The first time I ever encountered a physically-based pipeline was when working at ILM. The guys had gotten tired of having to create different light setups and materials per shot or per sequence. Moving to a more physically-based shading model would mean that we could not waste so much time re-lighting and tweaking materials, but also get a more natural, better initial result -quicker. [Ben Snow’s 2010 PBR SIGGRAPH Course Slides]
WHAT IS MEANT BY ‘PHYSICAL’
image credit: http://myphysicswebschool.blogspot.de/
A physically based shading model reacts much more like real world light simulation, one of the biggest differences is that the amount of reflected light can never be more than the incoming amount that hit the surface, older lighting models tended to have overly bright and overly broad specular highlights. With the Lambert/Blinn-Phong model it was possible to have many situations where a material emitted more light than it received. An interesting caveat of physically-based shading is that the user no longer has control over the specular response (more under ‘Difficult Transition’ below). Because the way light behaves is much more realistic and natural, materials authored for this shading model work equally well in all lighting environments.
Geek Stuff:‘Energy conservation’ is a term that you might hear often used in conjunction with physically-based lighting, here’s a quote from the SIGGRAPH ’96 course notes that I always thought was a perfect explanation of reflected diffuse and specular energy:
“When light hits an object, the energy is reflected as one of two components; the specular component (the shiny highlight) and the diffuse (the color of the object). The relationship of these two components is what defines what kind of material the object is. These two kinds of energy make up the 100% of light reflected off an object. If 95% of it is diffuse energy, then the remaining 5% is specular energy. When the specularity increases, the diffuse component drops, and vice versa.
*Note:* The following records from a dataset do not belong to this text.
set_option backward.isDefEq.respectTransparency false in
/-- **★ The PLUS-SYMMETRISED twisted scalar clause** ((ii_τ) at `(y + g·y, κ₀ + κ₀)`; n1011-p13's
`KatoParity.apply_localization_add_self_eq_toZModPow` with the twisted premise): `hres⁺` from (T⁺1)
`KatoParity.resSubgroup_add_self_eq_apply_add_conjMap`, `hloc⁺` from `KatoParity.localization_add_self_mem`.
[cite: Kim2022StructureSelmer, §3.4.1 and the proof of Thm. 3.13 (arXiv v3 pp. 26–27; = Thm. 3.11 of AJM 148)] -/
theorem apply_localization_add_self_eq_toZModPow_twist
    {Λfin : galoisCohomology ((W.torsionGaloisModule ((p : ℤ) ^ k * (p : ℤ))).toLocal
      (Sum.inr v)) 1 →+ ZMod (p ^ (k + 1))} (ap : ℤ)
    -- the ANOMALOUS rider's scalar clause (ii_τ): the premise is stated on the TWISTED lattice `(1 ⊗ P_w)·L_int`,
    -- `P_w = p − a_pδ_w + δ_{w²}`, `w·[p] = 1`, with the scalar `s·(p − a_p + 1) = s·#Ẽ(𝔽_p)`
    (hfinτ : ∀ (r : Finset (HeightOneSpectrum (𝓞 ℚ))) (w : (ZMod (cycLevel p 0 r))ˣ),
      (w : ZMod (cycLevel p 0 r)) * (p : ZMod (cycLevel p 0 r)) = 1 →
      ∀ (Ψ : H1 (tateRep W p) (cycSubgroup p 0 r) →+
          continuousCohomology 1
            (subgroupRep (W.torsionGaloisModule ((p : ℤ) ^ k * (p : ℤ))).toTopRep (cycSubgroup p 0 r))),
        (∀ (φ : contOneCocycles (subgroupRep (tateRep W p).toTopRep (cycSubgroup p 0 r)))
            (ψ : contOneCocycles
              (subgroupRep (W.torsionGaloisModule ((p : ℤ) ^ k * (p : ℤ))).toTopRep (cycSubgroup p 0 r))),
            (∀ g, ((ψ.1 g : geomTorsion W ((p : ℤ) ^ k * (p : ℤ))) : geomPoints W) =
              TateModule.proj p (k + 1) (φ.1 g)) →
            Ψ (oneCocycleClass _ φ) = oneCocycleClass _ ψ) →
        ∀ (y : H1 (tateRep W p) (cycSubgroup p 0 r))
          (κ₀ : galoisCohomology (W.torsionGaloisModule ((p : ℤ) ^ k * (p : ℤ))) 1) (s : ℤ_[p]),
          resSubgroup (W.torsionGaloisModule ((p : ℤ) ^ k * (p : ℤ))).toTopRep (cycSubgroup p 0 r) 1 κ₀ =
              Ψ y →
          galoisCohomology.localization (W.torsionGaloisModule ((p : ℤ) ^ k * (p : ℤ))) (Sum.inr v) 1 κ₀ ∈
              propagatedSelmerStructure W p k (Sum.inr v) →
          (∃ l ∈ cycIntLattice p (cycLevel p 0 r),
              (p : ℤ_[p]) • Λ 0 r y -
                  (((s * ((p : ℤ_[p]) - (ap : ℤ_[p]) + 1) : ℤ_[p]) : ℚ_[p]) ⊗ₜ[ℚ]
                    (1 : CyclotomicField (cycLevel p 0 r) ℚ)) =
                ((p : ℤ_[p]) ^ (k + 1)) • ∑ g : (ZMod (cycLevel p 0 r))ˣ,
                  (((((p : MonoidAlgebra ℤ_[p] (ZMod (cycLevel p 0 r))ˣ)) -
                      MonoidAlgebra.single w (ap : ℤ_[p]) +
                      MonoidAlgebra.single (w ^ 2) (1 : ℤ_[p])).coeff g : ℤ_[p]) : ℚ_[p]) •
                    Algebra.TensorProduct.map (AlgHom.id ℚ ℚ_[p])
                      (sigma (cycLevel p 0 r) g : CyclotomicField (cycLevel p 0 r) ℚ →ₐ[ℚ]
                        CyclotomicField (cycLevel p 0 r) ℚ) l) →
          Λfin (galoisCohomology.localization (W.torsionGaloisModule ((p : ℤ) ^ k * (p : ℤ)))
              (Sum.inr v) 1 κ₀) = PadicInt.toZModPow (k + 1) s)
    (r : Finset (HeightOneSpectrum (𝓞 ℚ))) (w : (ZMod (cycLevel p 0 r))ˣ)
    (hw₁ : (w : ZMod (cycLevel p 0 r)) * (p : ZMod (cycLevel p 0 r)) = 1)
    (Ψ : H1 (tateRep W p) (cycSubgroup p 0 r) →+
      continuousCohomology 1
        (subgroupRep (W.torsionGaloisModule ((p : ℤ) ^ k * (p : ℤ))).toTopRep (cycSubgroup p 0 r)))
    (hΨ : ∀ (φ : contOneCocycles (subgroupRep (tateRep W p).toTopRep (cycSubgroup p 0 r)))
        (ψ : contOneCocycles
          (subgroupRep (W.torsionGaloisModule ((p : ℤ) ^ k * (p : ℤ))).toTopRep (cycSubgroup p 0 r))),
        (∀ g, ((ψ.1 g : geomTorsion W ((p : ℤ) ^ k * (p : ℤ))) : geomPoints W) =
          TateModule.proj p (k + 1) (φ.1 g)) →
        Ψ (oneCocycleClass _ φ) = oneCocycleClass _ ψ)
    (g : absoluteGaloisGroup ℚ) (y : H1 (tateRep W p) (cycSubgroup p 0 r))
    (κ₀ : galoisCohomology (W.torsionGaloisModule ((p : ℤ) ^ k * (p : ℤ))) 1) (s : ℤ_[p])
    (hres : resSubgroup (W.torsionGaloisModule ((p : ℤ) ^ k * (p : ℤ))).toTopRep (cycSubgroup p 0 r)
      1 κ₀ = Ψ y)
    (hloc : galoisCohomology.localization (W.torsionGaloisModule ((p : ℤ) ^ k * (p : ℤ))) (Sum.inr v)
      1 κ₀ ∈ propagatedSelmerStructure W p k (Sum.inr v))
    (hval : ∃ l ∈ cycIntLattice p (cycLevel p 0 r),
      (p : ℤ_[p]) • Λ 0 r (y + conjMap (tateRep W p).toTopRep (cycSubgroup p 0 r) g 1 y) -
          (((s * ((p : ℤ_[p]) - (ap : ℤ_[p]) + 1) : ℤ_[p]) : ℚ_[p]) ⊗ₜ[ℚ]
            (1 : CyclotomicField (cycLevel p 0 r) ℚ)) =
        ((p : ℤ_[p]) ^ (k + 1)) • ∑ g : (ZMod (cycLevel p 0 r))ˣ,
          (((((p : MonoidAlgebra ℤ_[p] (ZMod (cycLevel p 0 r))ˣ)) -
              MonoidAlgebra.single w (ap : ℤ_[p]) +
              MonoidAlgebra.single (w ^ 2) (1 : ℤ_[p])).coeff g : ℤ_[p]) : ℚ_[p]) •
            Algebra.TensorProduct.map (AlgHom.id ℚ ℚ_[p])
              (sigma (cycLevel p 0 r) g : CyclotomicField (cycLevel p 0 r) ℚ →ₐ[ℚ]
                CyclotomicField (cycLevel p 0 r) ℚ) l) :
    Λfin (galoisCohomology.localization (W.torsionGaloisModule ((p : ℤ) ^ k * (p : ℤ)))
        (Sum.inr v) 1 (κ₀ + κ₀)) = PadicInt.toZModPow (k + 1) s :=
  hfinτ r w hw₁ Ψ hΨ _ (κ₀ + κ₀) s
    (KatoParity.resSubgroup_add_self_eq_apply_add_conjMap _ Ψ hΨ g y κ₀ hres)
    (KatoParity.localization_add_self_mem hloc) hval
A ping pong ball is considered to be a very diffuse object, with very little specularity and lots of diffuse, and a mirror is thought of as having a very high specularity, and almost no diffuse.”
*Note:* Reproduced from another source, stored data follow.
import Summits.MatrixMultiplication.MatrixMultiplication.Theorems.AbelianSTPPCensusShapeCertVQDefsS

/-!
# Abelian STPP census — kernel evaluation of the vQ certificate `checkQS` at order 464, path segments (part c)

Cell mm-stpp, rung F-M1; successor kernel item VQ-CERT (T_E beyond 417 under vQ := vP ∧ E3⁺) in support of the closed crux item
stmt-MatrixMultiplication-19191; seat mm-stpp-vp-p2 (gen 2); support file (no definitions).  PATH SEGMENTS of `ShapeCertVQ.checkQS 464`
(`…ShapeCertVQDefsS`): `pathOutS 464 path i n` = at the node reached by `path` (pairs (block, member), last step first; `[]` = root)
the node-level decision, else the walk of the pool's blocks `i … i+n−1`; `pathInS 464 path i j n` = the walk of the members
`j … j+n−1` of block `i`; each by `decide +kernel` (no `native_decide`, standard axioms, `Elab.async false`), sized by the seat's
planner (`work/Plan.lean`: ≤ 45 000 cost units ≈ 45 s of kernel work per declaration).  Assembled into `checkQS 464 = true` in
`…AbelianSTPPCensusShapeCertVQEvalS464` by the lemmas of `…ShapeCertVQSearchPS`.
WHAT THIS IS NOT: Boolean evaluations; no statement about STPP families or `ω` by themselves.
-/

set_option linter.dupNamespace false -- `MatrixMultiplication.MatrixMultiplication` (summit = problem, D-0017)
set_option autoImplicit false
set_option Elab.async false -- sequential kernel evaluations

namespace Summit.MatrixMultiplication.MatrixMultiplication.Theorems.ShapeCertVQ

set_option maxHeartbeats 0 in
/-- path segment of `checkQS 464` (planner cost ≈ 86879; kernel evaluation) -/
theorem psi_464_r_b5_25_1 : pathInS 464 [] 5 25 1 = true := by
  decide +kernel

set_option maxHeartbeats 0 in
/-- path segment of `checkQS 464` (planner cost ≈ 60779; kernel evaluation) -/
theorem psi_464_r_b5_26_1 : pathInS 464 [] 5 26 1 = true := by
  decide +kernel

set_option maxHeartbeats 0 in
/-- path segment of `checkQS 464` (planner cost ≈ 79435; kernel evaluation) -/
theorem psi_464_r_b5_27_9999 : pathInS 464 [] 5 27 9999 = true := by
  decide +kernel

set_option maxHeartbeats 0 in
/-- path segment of `checkQS 464` (planner cost ≈ 67311; kernel evaluation) -/
theorem pso_464_r_o6_9999 : pathOutS 464 [] 6 9999 = true := by
  decide +kernel

end Summit.MatrixMultiplication.MatrixMultiplication.Theorems.ShapeCertVQ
It’s important to understand that everything is a hack, whether it’s V-Ray or a game engine, we are just talking about different levels of hackery. Game engines often take the cake for approximations and hacks, one of my guys once said ‘Some people just remove spec maps from their pipeline and all the sudden they’re ‘physically-based”. It’s not just the way our renderers simulate light that is an approximation, but it’s important to remember that we feed the shading model with physically plausible data as well, when you make an asset, you are making a material that is trying to mimic certain physical characteristics.
Once physics get involved, you can cheat much less, and in film we cheeeeeaaat. Big time. Ben Snow, the VFX Supe who ushered in the change to a physically-based pipeline at ILM was quoted in VFXPro as saying: “The move to the new [pipeline] did spark somewhat of a holy war at ILM.” I mentioned before that the artist loses control of the specular response, in general, artists don’t like losing control, or adopting new ways of doing things.
WHY IT IS IMPORTANT FOR GAMES AND REAL-TIME RENDERING
Aside from the more natural lighting and rendering, in an environment where the player determines the camera, and often the lighting, it’s important that materials work under all possible lighting scenarios. As the product Manager of Cinebox, I was constantly having our renderer compared to Mental Ray, PRMAN and others, the team added BRDF support and paved the way for physically-based rendering which we hope to ship in 2013 with Ryse.
General Overview for Artists
At Crytek, we have always added great rendering features, but never really took a hard focus on consistency in shading and lighting. Like ILM in my example above, we often tweaked materials for the lighting environment they were to be placed in.
GENERAL RULES / MATERIAL TYPES
Before we start talking about the different maps and material properties, you should know that in a physically-based pipeline you will have two slightly different workflows, one for metals, and one for non-metals. This is more about creating materials that have physically plausible values.
- The specular color for metal should always be above sRGB 180
- Metal can have colored specular highlights (for gold and copper for example)
- Metal has a black or very dark diffuse color, because metals absorb all light that enters underneath the surface, they have no ‘diffuse reflection’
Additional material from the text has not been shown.